A new study shows that an unassuming spice may be an efficient way to safely boost strength, endurance, and even testosterone.
Published in June in the journal Translational Sports Medicine, the randomized, placebo-controlled, double-blind study was led by Amanda J. Rao, based at the University of Sydney, Australia, and funded by Gencor Pacific, a botanical nutraceuticals company.
Researchers examined changes in muscular strength and endurance, body composition, sex hormones, and functional power threshold in response to an eight-week calisthenics program combined with daily supplementation of a patented fenugreek extract called Testofen or placebo.

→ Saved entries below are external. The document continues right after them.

/-- **The `T = 0` shadow of the signed main conjecture at `2`, from BSD₂ and control.** Let `E = W`
be globally minimal, good supersingular at `2` (`GoodSS W 2`, so `E(ℚ)[2] = 0`:
`P2.irr_two_of_goodSS_two`) with `L(E,1) ≠ 0`, write `L(E,1)/Ω_E = t ∈ ℚ`, and grant GZK (`hGZK`,
PUB, by name), `BSD(E,2)` (`hBSD`, Miller's `BSDp W 2`), and B. D. Kim's control term at `2` (`hKim`:
`g(0) ∼ 2^{v₂ ∏c_ℓ}·#Sel_{2^∞}(E/ℚ)` for a generator `g` of `char X⁺`, VERBATIM the `p = 2` body of
the tree door and of crux K4c — a research binder, Kim 2013 Cor. 3.15 being printed for odd `p`).
Then for every cyclotomic datum `(κ, γ)`, every f.g. `Λ`-torsion dual datum `D` of `Sel⁺(E/ℚ_∞)` and
every generator `g` of `char X⁺ = D.charIdeal`: `g(0) ≠ 0` and `ord₂ g(0) = ord₂ t`. Chain: Kim + GZK
(`#Sel_{2^∞} = #Ш[2^∞]`, `valuation_constantCoeff_xi`) give `ord₂ g(0) = ord₂ ∏c_ℓ + ord₂ #Ш`;
`BSD(E,2)` gives `#Ш_an ∈ ℚ` with `ord₂ #Ш_an = ord₂ #Ш` (`missingPPartAt_of_bsdp`), and
`#Ш_an = t·#tors²/∏c_ℓ` (`shaAn_eq_of_analyticRank_eq_zero`) with `2 ∤ #tors`, so
`ord₂ t = ord₂ ∏c_ℓ + ord₂ #Ш`. This is the CONVERSE, at the trivial character, of the door
`bsdp_two_of_kobayashiMainConjecture_two_of_frobeniusTrace_eq_zero` (there: conjecture + Kim ⇒ BSD₂).
Nothing asserted beyond the binders. [cite: BDKim2013, Cor. 3.15 (p. 199; p odd in print)]
[cite: Miller2011LMS, Def. 1.1] [cite: Kobayashi2003, Thm. 1.2 (the object only)] -/
theorem valuation_constantCoeff_generator_eq_of_bsdp_two
    (hGZK : rank_eq_analyticRank_of_analyticRank_le_one)
    (hss : GoodSS A 2) (hL : A.entireLFunction 1 ≠ 0) (hBSD : BSDp A 2)
    (hKim : ∀ (κ : ZpExtension ℚ 2) (γ : Field.absoluteGaloisGroup ℚ),
      κ.IsCyclotomic → κ.IsTopGenerator γ →
      ∀ (D : SignedSelmerDualData A κ γ 1) [Module.Finite (IwasawaAlgebra 2) D.X],
        Module.IsTorsion (IwasawaAlgebra 2) D.X →
      ∀ g : IwasawaAlgebra 2, D.charIdeal = Ideal.span {g} → Finite (A.selmerGroupPInfty 2) →
        ∃ u : ℤ_[2]ˣ, ((PowerSeries.constantCoeff g : ℤ_[2]) : ℚ_[2]) =
          ((u : ℤ_[2]) : ℚ_[2]) * ((2 : ℕ) : ℚ_[2]) ^ (padicValNat 2 A.tamagawaProduct) *
            (Nat.card (A.selmerGroupPInfty 2) : ℚ_[2]))
    {κ : ZpExtension ℚ 2} {γ : Field.absoluteGaloisGroup ℚ} (hκ : κ.IsCyclotomic)
    (hγ : κ.IsTopGenerator γ) (D : SignedSelmerDualData A κ γ 1)
    [Module.Finite (IwasawaAlgebra 2) D.X] (hTors : Module.IsTorsion (IwasawaAlgebra 2) D.X)
    {g : IwasawaAlgebra 2} (hchar : D.charIdeal = Ideal.span {g})
    {t : ℚ} (ht : A.entireLFunction 1 / (A.realPeriodRat : ℂ) = (t : ℂ)) :
    ((PowerSeries.constantCoeff g : ℤ_[2]) : ℚ_[2]) ≠ 0 ∧
      (((PowerSeries.constantCoeff g : ℤ_[2]) : ℚ_[2])).valuation = padicValRat 2 t := by
  have hr : A.analyticRank = 0 := analyticRank_eq_zero_of_entireLFunction_one_ne_zero A hL
  have hirr : A.HasIrreducibleModPGaloisRep 2 := P2.irr_two_of_goodSS_two A hss
  -- `t ≠ 0`
  have hΩ : (A.realPeriodRat : ℂ) ≠ 0 := Complex.ofReal_ne_zero.mpr A.realPeriodRat_pos_holds.ne'
  have ht0 : t ≠ 0 := by
    rintro rfl
    apply hL
    have h := ht
    rw [div_eq_iff hΩ] at h
    rw [h]
    simp
  -- Kim + GZK: `g(0) ≠ 0`, `ord₂ g(0) = ord₂ ∏c + ord₂ #Ш`
  have hK : (⟨g, 0, 0⟩ : SignedDatum A 2).EulerCharacteristic := fun hfin ↦
    hKim κ γ hκ hγ D hTors g hchar hfin
  obtain ⟨hne, hvg⟩ := valuation_constantCoeff_xi A 2 hGZK hL ⟨g, 0, 0⟩ hK
  -- BSD₂: `ord₂ #Ш_an = ord₂ #Ш` with `#Ш_an = t·#tors²/∏c`
  haveI : Finite A.sha := (hGZK A (by omega)).2
  obtain ⟨q, hq, hv⟩ := missingPPartAt_of_bsdp A 2 hBSD
  have hsha := shaAn_eq_of_analyticRank_eq_zero A hGZK hr ht
  have hqt : q = t * (A.torsionOrder : ℚ) ^ 2 / (A.tamagawaProduct : ℚ) := by
    have h := hq.symm.trans hsha
    exact_mod_cast h
  rw [hqt, padicValRat_shaAn_witness A 2 hirr ht0] at hv
  refine ⟨hne, ?_⟩
  rw [hvg]
  linarith

/-- **CM specialisation (crux K2's class, rank `0`).** For a CM curve `A/ℚ` (globally minimal) good
supersingular at `2` with `L(A,1) ≠ 0`, `BSD(A,2)` IS IN PRINT: Burungale–Flach 2024 (tree fact
`bsdTriple_of_hasCM_of_L_one_ne_zero`, the full BSD formula for CM curves with `L(E,1) ≠ 0` at every
prime, `hBF`) with `forall_bsdp_of_bsdTriple`. Hence, granted GZK (`hGZK`) and Kim's control term at
`2` for `A` (`hKim`, research binder), every generator `g` of `char X⁺(A/ℚ_∞)` (f.g. torsion datum)
has `ord₂ g(0) = ord₂ (L(A,1)/Ω_A)` — which is what crux K2 predicts at `T = 0`
(`constantCoeff_generator_eq_of_kobayashiMainConjecture_two_one`). So at the trivial character the
crux is CONSISTENT with everything in print, and its `μ⁺ = 0 ∧ char X⁺ = (ϖ L♭)` normalisation is the
one compatible with Kim's control term taken verbatim at `2`. Nothing asserted beyond the binders.
[cite: BurungaleFlach2024, Thm. 1.1] [cite: BDKim2013, Cor. 3.15 (p odd in print)] [cite: Miller2011LMS, Def. 1.1] -/
theorem valuation_constantCoeff_generator_eq_of_hasCM
    (hBF : bsdTriple_of_hasCM_of_L_one_ne_zero)
    (hGZK : rank_eq_analyticRank_of_analyticRank_le_one)
    (hcm : A.HasCM) (hss : GoodSS A 2) (hL : A.entireLFunction 1 ≠ 0)
    (hKim : ∀ (κ : ZpExtension ℚ 2) (γ : Field.absoluteGaloisGroup ℚ),
      κ.IsCyclotomic → κ.IsTopGenerator γ →
      ∀ (D : SignedSelmerDualData A κ γ 1) [Module.Finite (IwasawaAlgebra 2) D.X],
        Module.IsTorsion (IwasawaAlgebra 2) D.X →
      ∀ g : IwasawaAlgebra 2, D.charIdeal = Ideal.span {g} → Finite (A.selmerGroupPInfty 2) →
        ∃ u : ℤ_[2]ˣ, ((PowerSeries.constantCoeff g : ℤ_[2]) : ℚ_[2]) =
          ((u : ℤ_[2]) : ℚ_[2]) * ((2 : ℕ) : ℚ_[2]) ^ (padicValNat 2 A.tamagawaProduct) *
            (Nat.card (A.selmerGroupPInfty 2) : ℚ_[2]))
    {κ : ZpExtension ℚ 2} {γ : Field.absoluteGaloisGroup ℚ} (hκ : κ.IsCyclotomic)
    (hγ : κ.IsTopGenerator γ) (D : SignedSelmerDualData A κ γ 1)
    [Module.Finite (IwasawaAlgebra 2) D.X] (hTors : Module.IsTorsion (IwasawaAlgebra 2) D.X)
    {g : IwasawaAlgebra 2} (hchar : D.charIdeal = Ideal.span {g})
    {t : ℚ} (ht : A.entireLFunction 1 / (A.realPeriodRat : ℂ) = (t : ℂ)) :
    ((PowerSeries.constantCoeff g : ℤ_[2]) : ℚ_[2]) ≠ 0 ∧
      (((PowerSeries.constantCoeff g : ℤ_[2]) : ℚ_[2])).valuation = padicValRat 2 t :=
  valuation_constantCoeff_generator_eq_of_bsdp_two A hGZK hss hL
    (forall_bsdp_of_bsdTriple A A.tamagawaProduct_pos_holds (hBF A hcm hL) 2 Nat.prime_two)
    hKim hκ hγ D hTors hchar ht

The final approved test group consisted of 138 male participants between 25 and 47 years of age who were randomized into three equal groups receiving either 600 milligrams (mg) of Testofen, 300 mg of Testofen, or placebo.

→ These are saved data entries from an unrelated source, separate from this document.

/-- **(N1) for the pair (apex, `v`) implies (PV) at `v` with constant 4 (percolation form).**  If `0 < μ(S~v)` and, for every real `t`,
`Σ_{x,y} ℓ_xℓ_y μ(S~x ∩ v↔y ∩ S≁v) + t Σ_y ℓ_y μ(v↔y ∩ S≁v) ≤ (Σ_x ℓ_x μ(S~x) + t)·(Σ_y ℓ_y μ(S~v ∩ S~y) + Σ_y ℓ_y μ(v↔y ∩ S≁v) + t μ(S~v))`
— which is `E[ℓ(C_S)ℓ(C_v); S≁v] ≤ E[ℓ(C_S)]·E[ℓ(C_v)]` for the loads `ℓ` plus `t` on the glued apex, i.e. (N1) — then
`N² ≤ 4 p_v Γ`, i.e. `Cov(1[S~v],A)² ≤ 4 μ(S~v)·(−Cov(A,Z_v))`. [this work] -/
theorem pv_four_of_n1 (ℓ : V → ℝ) (hpos : 0 < (prodBernoulli w).real (⋃ u ∈ S, (openConn u v : Set (BondConfig V))))
    (hN1 : ∀ t : ℝ,
      (∑ x, ∑ y, ℓ x * ℓ y * (prodBernoulli w).real ((⋃ u ∈ S, (openConn u x : Set (BondConfig V))) ∩ (openConn v y : Set (BondConfig V))
          ∩ (⋃ u ∈ S, (openConn u v : Set (BondConfig V)))ᶜ)) +
        t * ∑ y, ℓ y * (prodBernoulli w).real ((openConn v y : Set (BondConfig V)) ∩ (⋃ u ∈ S, (openConn u v : Set (BondConfig V)))ᶜ) ≤
      ((∑ x, ℓ x * (prodBernoulli w).real (⋃ u ∈ S, (openConn u x : Set (BondConfig V)))) + t) *
        ((∑ y, ℓ y * (prodBernoulli w).real ((⋃ u ∈ S, (openConn u v : Set (BondConfig V))) ∩ ⋃ u ∈ S, (openConn u y : Set (BondConfig V)))) +
          (∑ y, ℓ y * (prodBernoulli w).real ((openConn v y : Set (BondConfig V)) ∩ (⋃ u ∈ S, (openConn u v : Set (BondConfig V)))ᶜ)) +
          t * (prodBernoulli w).real (⋃ u ∈ S, (openConn u v : Set (BondConfig V))))) :
    (∑ x, ℓ x * ((prodBernoulli w).real ((⋃ u ∈ S, (openConn u v : Set (BondConfig V))) ∩
            (⋃ u ∈ S, (openConn u x : Set (BondConfig V)))) -
          (prodBernoulli w).real (⋃ u ∈ S, (openConn u v : Set (BondConfig V))) *
            (prodBernoulli w).real (⋃ u ∈ S, (openConn u x : Set (BondConfig V))))) ^ 2 ≤
      4 * (prodBernoulli w).real (⋃ u ∈ S, (openConn u v : Set (BondConfig V))) *
        ∑ x, ∑ y, ℓ x * ℓ y *
          ((prodBernoulli w).real (⋃ u ∈ S, (openConn u x : Set (BondConfig V))) *
              (prodBernoulli w).real ((openConn v y : Set (BondConfig V)) ∩ (⋃ u ∈ S, (openConn u v : Set (BondConfig V)))ᶜ) -
            (prodBernoulli w).real ((⋃ u ∈ S, (openConn u x : Set (BondConfig V))) ∩ (openConn v y : Set (BondConfig V))
              ∩ (⋃ u ∈ S, (openConn u v : Set (BondConfig V)))ᶜ)) :=
  pv_four_of_n1_alg Finset.univ ℓ (fun x => (prodBernoulli w).real (⋃ u ∈ S, (openConn u x : Set (BondConfig V))))
    (fun y => (prodBernoulli w).real ((⋃ u ∈ S, (openConn u v : Set (BondConfig V))) ∩ ⋃ u ∈ S, (openConn u y : Set (BondConfig V))))
    (fun y => (prodBernoulli w).real ((openConn v y : Set (BondConfig V)) ∩ (⋃ u ∈ S, (openConn u v : Set (BondConfig V)))ᶜ))
    (fun x y => (prodBernoulli w).real ((⋃ u ∈ S, (openConn u x : Set (BondConfig V))) ∩ (openConn v y : Set (BondConfig V))
      ∩ (⋃ u ∈ S, (openConn u v : Set (BondConfig V)))ᶜ))
    _ hpos hN1

end Perc

end APL

end Summit.CriticalPhenomena.PercolationContinuityZ3.Theorems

Baseline measurements were taken of each participant’s muscle strength and endurance, functional power threshold, body composition, and sex hormones, with follow-up measurements taken at four and eight weeks. Participants agreed to perform a whole-body calisthenics program three times per week for the duration of the study period.
After eight weeks, researchers analyzed the data and determined that all three groups had improved their maximal leg press scores from baseline measurements. Notable to researchers, however, was that both fenugreek-treated groups had improved more than the placebo group.
Further analysis showed that additional improvements were observed in the fenugreek groups in a dose-dependent manner, with subjects taking 600 mg of Testofen displaying more significant results across an array of indicators.
Fenugreek Helps Retain Muscle While Reducing Fat
Fitness enthusiasts seeking to increase lean muscle mass while decreasing body fat should take note: Study participants taking 600 mg of fenugreek extract experienced decreased body fat of around 1.4 percent while also demonstrating increased lean muscle mass of 1.8 percent after eight weeks of supplementation as compared to placebo.
The 600-mg group also demonstrated an increase in testosterone concentration from baseline to the final eight-week measurement. Increased testosterone is generally associated with increases in muscle size and strength.
Researchers concluded that this study indicates that Testofen may be an effective aid for individuals wanting to rapidly improve their exercise performance capabilities and body composition above and beyond that of calisthenic exercise alone. Testofen is a standardized fenugreek extract that has previously been studied for uses such as male sexual desire and andropause, sometimes described as male menopause.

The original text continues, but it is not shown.